## EXERCISE DETAILS:
Your answer must consist of exactly the lines below, starting with the line with "ℂ) ^ 3))) ^ 5 := by" and going on through the line with "obtain ⟨-, hYc, -, -⟩", and nothing else.

[Stored data]
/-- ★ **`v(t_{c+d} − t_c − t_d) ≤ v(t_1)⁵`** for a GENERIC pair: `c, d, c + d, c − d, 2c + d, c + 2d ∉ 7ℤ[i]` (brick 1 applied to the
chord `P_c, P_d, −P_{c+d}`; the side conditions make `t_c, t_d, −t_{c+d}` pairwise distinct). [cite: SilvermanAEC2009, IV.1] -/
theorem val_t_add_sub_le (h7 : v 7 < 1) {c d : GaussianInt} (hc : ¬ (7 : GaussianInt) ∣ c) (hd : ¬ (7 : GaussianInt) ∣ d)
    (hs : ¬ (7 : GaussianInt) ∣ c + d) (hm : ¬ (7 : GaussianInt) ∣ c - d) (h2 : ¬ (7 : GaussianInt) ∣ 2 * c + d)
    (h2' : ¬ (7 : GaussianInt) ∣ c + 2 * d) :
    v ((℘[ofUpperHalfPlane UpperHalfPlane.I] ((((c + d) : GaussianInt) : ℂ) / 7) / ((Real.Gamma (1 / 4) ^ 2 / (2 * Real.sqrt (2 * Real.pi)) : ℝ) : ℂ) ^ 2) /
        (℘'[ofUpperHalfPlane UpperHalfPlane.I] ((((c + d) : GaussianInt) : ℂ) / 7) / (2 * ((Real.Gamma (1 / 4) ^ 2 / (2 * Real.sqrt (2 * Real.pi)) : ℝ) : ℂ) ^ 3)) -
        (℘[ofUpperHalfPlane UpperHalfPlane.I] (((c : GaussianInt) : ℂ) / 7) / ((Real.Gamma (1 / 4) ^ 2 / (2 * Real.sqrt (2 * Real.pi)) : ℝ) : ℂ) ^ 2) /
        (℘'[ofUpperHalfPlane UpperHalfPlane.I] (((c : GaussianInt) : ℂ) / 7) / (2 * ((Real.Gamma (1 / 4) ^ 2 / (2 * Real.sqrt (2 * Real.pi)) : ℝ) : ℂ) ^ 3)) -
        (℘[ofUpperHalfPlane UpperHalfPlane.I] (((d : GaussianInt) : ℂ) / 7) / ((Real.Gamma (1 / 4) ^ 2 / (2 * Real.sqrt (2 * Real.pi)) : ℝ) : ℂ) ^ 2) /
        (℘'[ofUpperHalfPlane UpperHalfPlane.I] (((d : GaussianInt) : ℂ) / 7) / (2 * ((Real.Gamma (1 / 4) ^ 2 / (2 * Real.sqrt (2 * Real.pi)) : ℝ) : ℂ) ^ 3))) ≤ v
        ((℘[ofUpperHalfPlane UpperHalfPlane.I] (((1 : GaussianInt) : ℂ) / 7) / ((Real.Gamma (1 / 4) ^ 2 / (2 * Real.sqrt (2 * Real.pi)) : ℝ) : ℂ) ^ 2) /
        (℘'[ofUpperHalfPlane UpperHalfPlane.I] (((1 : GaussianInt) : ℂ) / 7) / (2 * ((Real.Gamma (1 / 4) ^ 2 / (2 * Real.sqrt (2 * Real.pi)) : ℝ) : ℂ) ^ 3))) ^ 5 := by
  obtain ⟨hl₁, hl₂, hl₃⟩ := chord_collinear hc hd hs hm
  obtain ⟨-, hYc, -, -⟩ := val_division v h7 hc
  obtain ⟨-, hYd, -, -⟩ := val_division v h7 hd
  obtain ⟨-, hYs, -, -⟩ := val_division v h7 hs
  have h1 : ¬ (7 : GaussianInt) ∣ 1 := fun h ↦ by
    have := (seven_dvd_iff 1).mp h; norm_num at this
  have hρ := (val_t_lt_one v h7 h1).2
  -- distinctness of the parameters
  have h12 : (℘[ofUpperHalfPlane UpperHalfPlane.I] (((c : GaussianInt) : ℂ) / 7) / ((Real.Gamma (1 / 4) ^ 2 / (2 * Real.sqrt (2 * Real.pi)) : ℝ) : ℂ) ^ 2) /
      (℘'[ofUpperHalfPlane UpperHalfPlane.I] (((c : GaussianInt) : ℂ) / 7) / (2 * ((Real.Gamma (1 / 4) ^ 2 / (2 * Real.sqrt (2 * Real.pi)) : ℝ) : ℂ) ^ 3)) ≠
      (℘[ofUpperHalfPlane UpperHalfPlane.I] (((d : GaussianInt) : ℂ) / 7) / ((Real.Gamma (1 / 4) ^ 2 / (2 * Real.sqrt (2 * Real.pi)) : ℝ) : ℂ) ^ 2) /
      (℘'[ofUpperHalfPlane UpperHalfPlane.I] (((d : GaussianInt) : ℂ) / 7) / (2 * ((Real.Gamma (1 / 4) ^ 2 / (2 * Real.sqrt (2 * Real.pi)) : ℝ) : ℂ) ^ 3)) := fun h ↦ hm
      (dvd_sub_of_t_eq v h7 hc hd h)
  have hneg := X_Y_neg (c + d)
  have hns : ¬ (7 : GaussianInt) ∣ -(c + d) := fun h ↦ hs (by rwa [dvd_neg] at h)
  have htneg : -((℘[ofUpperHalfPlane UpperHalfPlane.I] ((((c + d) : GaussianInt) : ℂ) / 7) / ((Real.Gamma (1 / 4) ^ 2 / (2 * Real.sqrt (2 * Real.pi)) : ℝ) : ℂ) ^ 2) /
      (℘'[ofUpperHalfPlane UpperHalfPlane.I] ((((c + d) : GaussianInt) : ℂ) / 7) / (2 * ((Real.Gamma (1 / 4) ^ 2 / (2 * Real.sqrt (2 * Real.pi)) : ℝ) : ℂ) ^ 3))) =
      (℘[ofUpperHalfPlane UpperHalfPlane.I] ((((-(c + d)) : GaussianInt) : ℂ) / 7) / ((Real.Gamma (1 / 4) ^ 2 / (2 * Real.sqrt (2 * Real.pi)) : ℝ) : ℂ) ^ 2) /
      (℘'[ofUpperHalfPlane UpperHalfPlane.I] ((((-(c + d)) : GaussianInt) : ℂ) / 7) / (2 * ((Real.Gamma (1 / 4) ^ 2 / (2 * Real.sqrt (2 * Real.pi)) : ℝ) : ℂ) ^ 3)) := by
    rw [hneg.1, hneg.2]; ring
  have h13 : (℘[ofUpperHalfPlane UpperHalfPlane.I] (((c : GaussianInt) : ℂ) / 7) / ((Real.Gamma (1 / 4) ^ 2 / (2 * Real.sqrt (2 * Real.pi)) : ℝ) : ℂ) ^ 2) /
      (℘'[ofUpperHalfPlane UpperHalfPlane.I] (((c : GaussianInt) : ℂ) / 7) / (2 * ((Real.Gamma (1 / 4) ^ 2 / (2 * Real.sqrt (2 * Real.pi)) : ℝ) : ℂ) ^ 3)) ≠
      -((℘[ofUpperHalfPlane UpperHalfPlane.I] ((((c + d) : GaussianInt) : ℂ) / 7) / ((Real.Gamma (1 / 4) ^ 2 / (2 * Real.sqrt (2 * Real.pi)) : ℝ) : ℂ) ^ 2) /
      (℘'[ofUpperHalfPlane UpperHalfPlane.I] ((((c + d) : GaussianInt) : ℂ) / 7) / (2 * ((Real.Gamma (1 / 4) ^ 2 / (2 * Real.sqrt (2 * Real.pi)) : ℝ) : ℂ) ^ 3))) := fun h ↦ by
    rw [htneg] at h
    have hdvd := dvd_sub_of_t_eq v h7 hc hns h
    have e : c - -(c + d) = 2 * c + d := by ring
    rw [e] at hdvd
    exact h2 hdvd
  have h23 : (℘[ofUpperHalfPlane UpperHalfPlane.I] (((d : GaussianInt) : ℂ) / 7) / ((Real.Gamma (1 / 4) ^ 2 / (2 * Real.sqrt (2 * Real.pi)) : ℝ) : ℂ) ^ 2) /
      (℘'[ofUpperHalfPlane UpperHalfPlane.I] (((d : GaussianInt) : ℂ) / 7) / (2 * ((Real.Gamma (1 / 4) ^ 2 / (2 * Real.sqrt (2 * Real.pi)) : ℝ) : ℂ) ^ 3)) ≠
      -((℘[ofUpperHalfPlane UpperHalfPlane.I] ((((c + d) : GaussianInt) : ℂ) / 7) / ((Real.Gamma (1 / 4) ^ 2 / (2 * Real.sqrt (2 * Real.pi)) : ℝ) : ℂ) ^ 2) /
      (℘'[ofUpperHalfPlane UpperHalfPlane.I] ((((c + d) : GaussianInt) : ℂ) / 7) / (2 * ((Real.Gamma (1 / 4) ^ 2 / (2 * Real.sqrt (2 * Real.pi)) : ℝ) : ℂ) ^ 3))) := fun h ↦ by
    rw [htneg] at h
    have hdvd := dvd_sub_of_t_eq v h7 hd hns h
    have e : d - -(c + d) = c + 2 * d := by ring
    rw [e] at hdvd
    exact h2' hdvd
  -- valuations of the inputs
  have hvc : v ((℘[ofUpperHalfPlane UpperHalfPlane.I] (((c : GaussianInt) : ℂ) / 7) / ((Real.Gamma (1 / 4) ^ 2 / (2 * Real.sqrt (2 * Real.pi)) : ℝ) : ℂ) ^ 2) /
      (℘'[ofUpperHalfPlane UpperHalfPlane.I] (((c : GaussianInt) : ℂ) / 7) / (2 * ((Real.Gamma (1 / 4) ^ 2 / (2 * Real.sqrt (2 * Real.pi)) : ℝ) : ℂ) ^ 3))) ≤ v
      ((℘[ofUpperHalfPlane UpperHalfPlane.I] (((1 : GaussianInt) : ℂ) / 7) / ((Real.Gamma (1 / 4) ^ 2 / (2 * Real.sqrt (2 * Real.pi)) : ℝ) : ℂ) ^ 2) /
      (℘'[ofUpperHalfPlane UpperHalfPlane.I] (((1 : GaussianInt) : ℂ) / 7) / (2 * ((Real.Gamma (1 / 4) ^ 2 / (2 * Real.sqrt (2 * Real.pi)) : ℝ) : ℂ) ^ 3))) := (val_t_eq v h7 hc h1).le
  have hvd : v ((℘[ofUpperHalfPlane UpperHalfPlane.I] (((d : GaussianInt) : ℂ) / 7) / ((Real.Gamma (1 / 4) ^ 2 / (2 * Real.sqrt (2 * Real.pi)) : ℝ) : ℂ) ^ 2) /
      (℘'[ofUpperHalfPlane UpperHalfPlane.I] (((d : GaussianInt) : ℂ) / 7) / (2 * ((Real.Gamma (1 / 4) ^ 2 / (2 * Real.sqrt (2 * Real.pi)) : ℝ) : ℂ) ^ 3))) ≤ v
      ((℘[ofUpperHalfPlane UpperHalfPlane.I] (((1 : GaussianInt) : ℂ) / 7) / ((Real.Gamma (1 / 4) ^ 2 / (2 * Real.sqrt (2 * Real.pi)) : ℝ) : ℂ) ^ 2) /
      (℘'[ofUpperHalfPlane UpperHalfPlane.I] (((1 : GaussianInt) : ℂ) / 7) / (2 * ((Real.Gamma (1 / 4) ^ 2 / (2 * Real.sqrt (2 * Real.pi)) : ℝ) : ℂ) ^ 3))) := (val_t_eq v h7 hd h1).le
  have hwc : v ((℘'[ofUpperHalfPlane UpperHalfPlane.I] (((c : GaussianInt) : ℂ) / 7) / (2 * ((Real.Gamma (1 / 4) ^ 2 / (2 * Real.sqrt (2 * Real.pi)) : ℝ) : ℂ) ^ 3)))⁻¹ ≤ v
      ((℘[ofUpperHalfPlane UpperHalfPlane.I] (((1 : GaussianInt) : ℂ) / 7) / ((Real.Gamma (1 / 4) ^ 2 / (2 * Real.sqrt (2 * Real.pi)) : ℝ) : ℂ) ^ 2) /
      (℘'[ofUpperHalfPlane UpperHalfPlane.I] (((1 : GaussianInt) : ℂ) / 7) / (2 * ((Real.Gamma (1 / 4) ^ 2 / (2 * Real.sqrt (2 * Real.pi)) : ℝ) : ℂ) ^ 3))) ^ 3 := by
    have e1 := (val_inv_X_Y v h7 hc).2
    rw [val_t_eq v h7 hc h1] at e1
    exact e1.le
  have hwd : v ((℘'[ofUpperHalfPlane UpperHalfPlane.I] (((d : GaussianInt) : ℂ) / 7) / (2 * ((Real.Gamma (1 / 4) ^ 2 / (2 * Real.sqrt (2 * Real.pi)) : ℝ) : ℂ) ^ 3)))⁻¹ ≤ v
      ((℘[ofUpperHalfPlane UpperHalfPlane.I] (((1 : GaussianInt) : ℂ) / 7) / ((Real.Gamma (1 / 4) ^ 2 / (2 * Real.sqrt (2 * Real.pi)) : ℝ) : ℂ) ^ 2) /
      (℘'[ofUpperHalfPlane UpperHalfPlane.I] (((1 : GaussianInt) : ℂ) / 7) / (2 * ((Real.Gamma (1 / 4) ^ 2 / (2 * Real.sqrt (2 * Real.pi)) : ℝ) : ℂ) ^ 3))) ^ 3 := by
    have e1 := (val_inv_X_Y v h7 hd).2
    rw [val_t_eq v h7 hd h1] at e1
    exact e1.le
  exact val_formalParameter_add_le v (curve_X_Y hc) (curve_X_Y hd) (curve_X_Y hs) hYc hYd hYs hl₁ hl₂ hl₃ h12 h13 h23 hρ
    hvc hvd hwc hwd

==

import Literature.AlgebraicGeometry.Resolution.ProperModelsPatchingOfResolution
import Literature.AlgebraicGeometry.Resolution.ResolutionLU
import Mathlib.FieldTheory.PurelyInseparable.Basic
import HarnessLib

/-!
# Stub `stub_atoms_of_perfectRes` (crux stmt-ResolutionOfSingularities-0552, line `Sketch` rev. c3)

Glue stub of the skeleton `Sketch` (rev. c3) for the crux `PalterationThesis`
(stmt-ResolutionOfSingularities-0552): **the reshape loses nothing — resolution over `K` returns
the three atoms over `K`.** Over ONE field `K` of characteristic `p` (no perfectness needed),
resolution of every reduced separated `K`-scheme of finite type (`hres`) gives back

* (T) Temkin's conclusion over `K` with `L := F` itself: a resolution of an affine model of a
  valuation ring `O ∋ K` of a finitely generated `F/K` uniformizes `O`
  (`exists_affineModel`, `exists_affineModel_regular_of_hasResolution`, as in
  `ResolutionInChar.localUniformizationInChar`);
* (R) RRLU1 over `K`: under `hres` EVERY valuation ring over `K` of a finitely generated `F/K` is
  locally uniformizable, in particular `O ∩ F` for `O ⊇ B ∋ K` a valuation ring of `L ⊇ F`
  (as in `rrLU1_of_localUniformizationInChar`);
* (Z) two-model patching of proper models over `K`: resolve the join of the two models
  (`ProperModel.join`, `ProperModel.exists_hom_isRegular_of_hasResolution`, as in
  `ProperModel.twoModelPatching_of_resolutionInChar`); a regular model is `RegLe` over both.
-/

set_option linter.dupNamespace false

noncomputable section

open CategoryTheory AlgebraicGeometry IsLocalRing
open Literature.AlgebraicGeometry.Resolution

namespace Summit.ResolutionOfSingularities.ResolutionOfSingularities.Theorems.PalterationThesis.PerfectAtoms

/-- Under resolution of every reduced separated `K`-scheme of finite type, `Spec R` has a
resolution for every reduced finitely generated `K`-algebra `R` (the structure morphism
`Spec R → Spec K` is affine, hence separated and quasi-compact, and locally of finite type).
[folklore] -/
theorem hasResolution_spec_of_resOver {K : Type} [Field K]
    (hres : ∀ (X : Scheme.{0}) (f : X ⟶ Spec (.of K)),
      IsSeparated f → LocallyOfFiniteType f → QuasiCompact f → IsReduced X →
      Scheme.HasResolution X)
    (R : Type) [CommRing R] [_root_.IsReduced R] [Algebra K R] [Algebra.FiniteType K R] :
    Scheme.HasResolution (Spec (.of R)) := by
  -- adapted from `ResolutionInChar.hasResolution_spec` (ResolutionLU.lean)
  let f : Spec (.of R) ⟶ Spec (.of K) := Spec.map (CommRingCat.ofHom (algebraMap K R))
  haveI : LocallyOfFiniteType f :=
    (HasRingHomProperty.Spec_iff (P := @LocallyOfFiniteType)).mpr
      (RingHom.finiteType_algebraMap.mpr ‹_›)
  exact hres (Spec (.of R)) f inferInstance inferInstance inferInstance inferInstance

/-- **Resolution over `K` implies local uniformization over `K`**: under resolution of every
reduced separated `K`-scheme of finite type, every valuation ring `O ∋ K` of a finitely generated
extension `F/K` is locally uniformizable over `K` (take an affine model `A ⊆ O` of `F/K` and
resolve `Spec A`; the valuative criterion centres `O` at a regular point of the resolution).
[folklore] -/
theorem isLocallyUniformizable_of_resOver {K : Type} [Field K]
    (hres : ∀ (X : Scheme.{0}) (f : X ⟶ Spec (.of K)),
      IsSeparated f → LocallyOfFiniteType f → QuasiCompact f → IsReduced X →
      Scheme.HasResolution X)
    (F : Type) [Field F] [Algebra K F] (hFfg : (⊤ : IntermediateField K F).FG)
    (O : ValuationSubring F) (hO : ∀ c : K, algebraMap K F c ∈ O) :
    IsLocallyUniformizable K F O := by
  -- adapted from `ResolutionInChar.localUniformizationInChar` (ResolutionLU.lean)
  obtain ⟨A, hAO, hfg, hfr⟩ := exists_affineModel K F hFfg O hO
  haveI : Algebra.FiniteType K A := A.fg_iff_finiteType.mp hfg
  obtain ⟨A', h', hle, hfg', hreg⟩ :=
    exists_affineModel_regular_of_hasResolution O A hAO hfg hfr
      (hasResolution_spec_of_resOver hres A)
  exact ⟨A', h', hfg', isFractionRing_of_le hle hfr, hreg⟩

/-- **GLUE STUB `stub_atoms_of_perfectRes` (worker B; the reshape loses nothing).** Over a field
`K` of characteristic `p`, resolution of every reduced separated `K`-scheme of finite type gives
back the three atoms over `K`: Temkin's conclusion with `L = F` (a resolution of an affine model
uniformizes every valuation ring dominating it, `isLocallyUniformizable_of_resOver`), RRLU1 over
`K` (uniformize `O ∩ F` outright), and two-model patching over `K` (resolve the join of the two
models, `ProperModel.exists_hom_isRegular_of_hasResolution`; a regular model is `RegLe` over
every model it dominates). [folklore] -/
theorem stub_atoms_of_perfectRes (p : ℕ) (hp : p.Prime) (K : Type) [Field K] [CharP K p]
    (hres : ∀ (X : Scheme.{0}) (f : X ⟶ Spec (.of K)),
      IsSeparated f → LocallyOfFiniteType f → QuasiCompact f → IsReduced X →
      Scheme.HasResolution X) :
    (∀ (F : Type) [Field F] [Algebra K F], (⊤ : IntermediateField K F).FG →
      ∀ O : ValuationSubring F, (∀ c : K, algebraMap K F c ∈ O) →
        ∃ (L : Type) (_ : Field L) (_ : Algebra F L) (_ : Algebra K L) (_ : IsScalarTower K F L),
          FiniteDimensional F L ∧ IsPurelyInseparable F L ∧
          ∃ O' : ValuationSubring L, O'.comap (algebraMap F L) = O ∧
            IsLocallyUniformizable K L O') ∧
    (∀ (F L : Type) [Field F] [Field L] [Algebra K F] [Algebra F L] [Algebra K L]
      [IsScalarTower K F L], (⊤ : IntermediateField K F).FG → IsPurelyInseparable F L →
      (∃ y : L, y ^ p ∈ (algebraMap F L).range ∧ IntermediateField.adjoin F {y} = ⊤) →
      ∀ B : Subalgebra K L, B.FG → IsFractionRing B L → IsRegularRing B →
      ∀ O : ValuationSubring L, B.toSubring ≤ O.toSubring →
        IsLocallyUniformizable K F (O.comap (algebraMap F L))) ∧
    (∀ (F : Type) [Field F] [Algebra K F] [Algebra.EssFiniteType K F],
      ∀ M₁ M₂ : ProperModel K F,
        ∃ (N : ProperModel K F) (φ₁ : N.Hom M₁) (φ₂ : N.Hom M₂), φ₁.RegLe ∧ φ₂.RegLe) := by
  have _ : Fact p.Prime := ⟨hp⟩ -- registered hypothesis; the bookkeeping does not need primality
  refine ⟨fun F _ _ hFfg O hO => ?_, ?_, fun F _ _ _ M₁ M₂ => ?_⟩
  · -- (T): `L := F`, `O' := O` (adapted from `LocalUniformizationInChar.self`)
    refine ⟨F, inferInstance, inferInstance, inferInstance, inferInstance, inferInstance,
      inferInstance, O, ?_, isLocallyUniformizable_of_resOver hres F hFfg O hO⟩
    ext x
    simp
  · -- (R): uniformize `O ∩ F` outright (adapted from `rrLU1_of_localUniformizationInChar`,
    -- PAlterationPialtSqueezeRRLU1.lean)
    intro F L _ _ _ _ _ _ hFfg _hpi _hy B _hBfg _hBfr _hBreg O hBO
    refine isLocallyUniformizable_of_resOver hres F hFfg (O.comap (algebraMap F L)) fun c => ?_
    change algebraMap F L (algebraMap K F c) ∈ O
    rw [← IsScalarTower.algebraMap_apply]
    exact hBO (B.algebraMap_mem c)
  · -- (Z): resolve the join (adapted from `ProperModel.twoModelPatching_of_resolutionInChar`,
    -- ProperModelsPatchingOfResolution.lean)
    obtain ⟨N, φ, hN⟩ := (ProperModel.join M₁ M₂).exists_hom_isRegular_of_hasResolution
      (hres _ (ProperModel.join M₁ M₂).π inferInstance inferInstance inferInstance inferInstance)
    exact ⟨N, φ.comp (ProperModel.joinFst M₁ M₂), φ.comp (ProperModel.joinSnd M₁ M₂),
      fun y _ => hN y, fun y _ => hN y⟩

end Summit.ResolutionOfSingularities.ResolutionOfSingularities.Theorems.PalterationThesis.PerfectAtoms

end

## EXERCISE RESPONSE:
        (℘'[ofUpperHalfPlane UpperHalfPlane.I] (((1 : GaussianInt) : ℂ) / 7) / (2 * ((Real.Gamma (1 / 4) ^ 2 / (2 * Real.sqrt (2 * Real.pi)) : ℝ) : ℂ) ^ 3))) ^ 5 := by
  obtain ⟨hl₁, hl₂, hl₃⟩ := chord_collinear hc hd hs hm
  obtain ⟨-, hYc, -, -⟩ := val_division v h7 hc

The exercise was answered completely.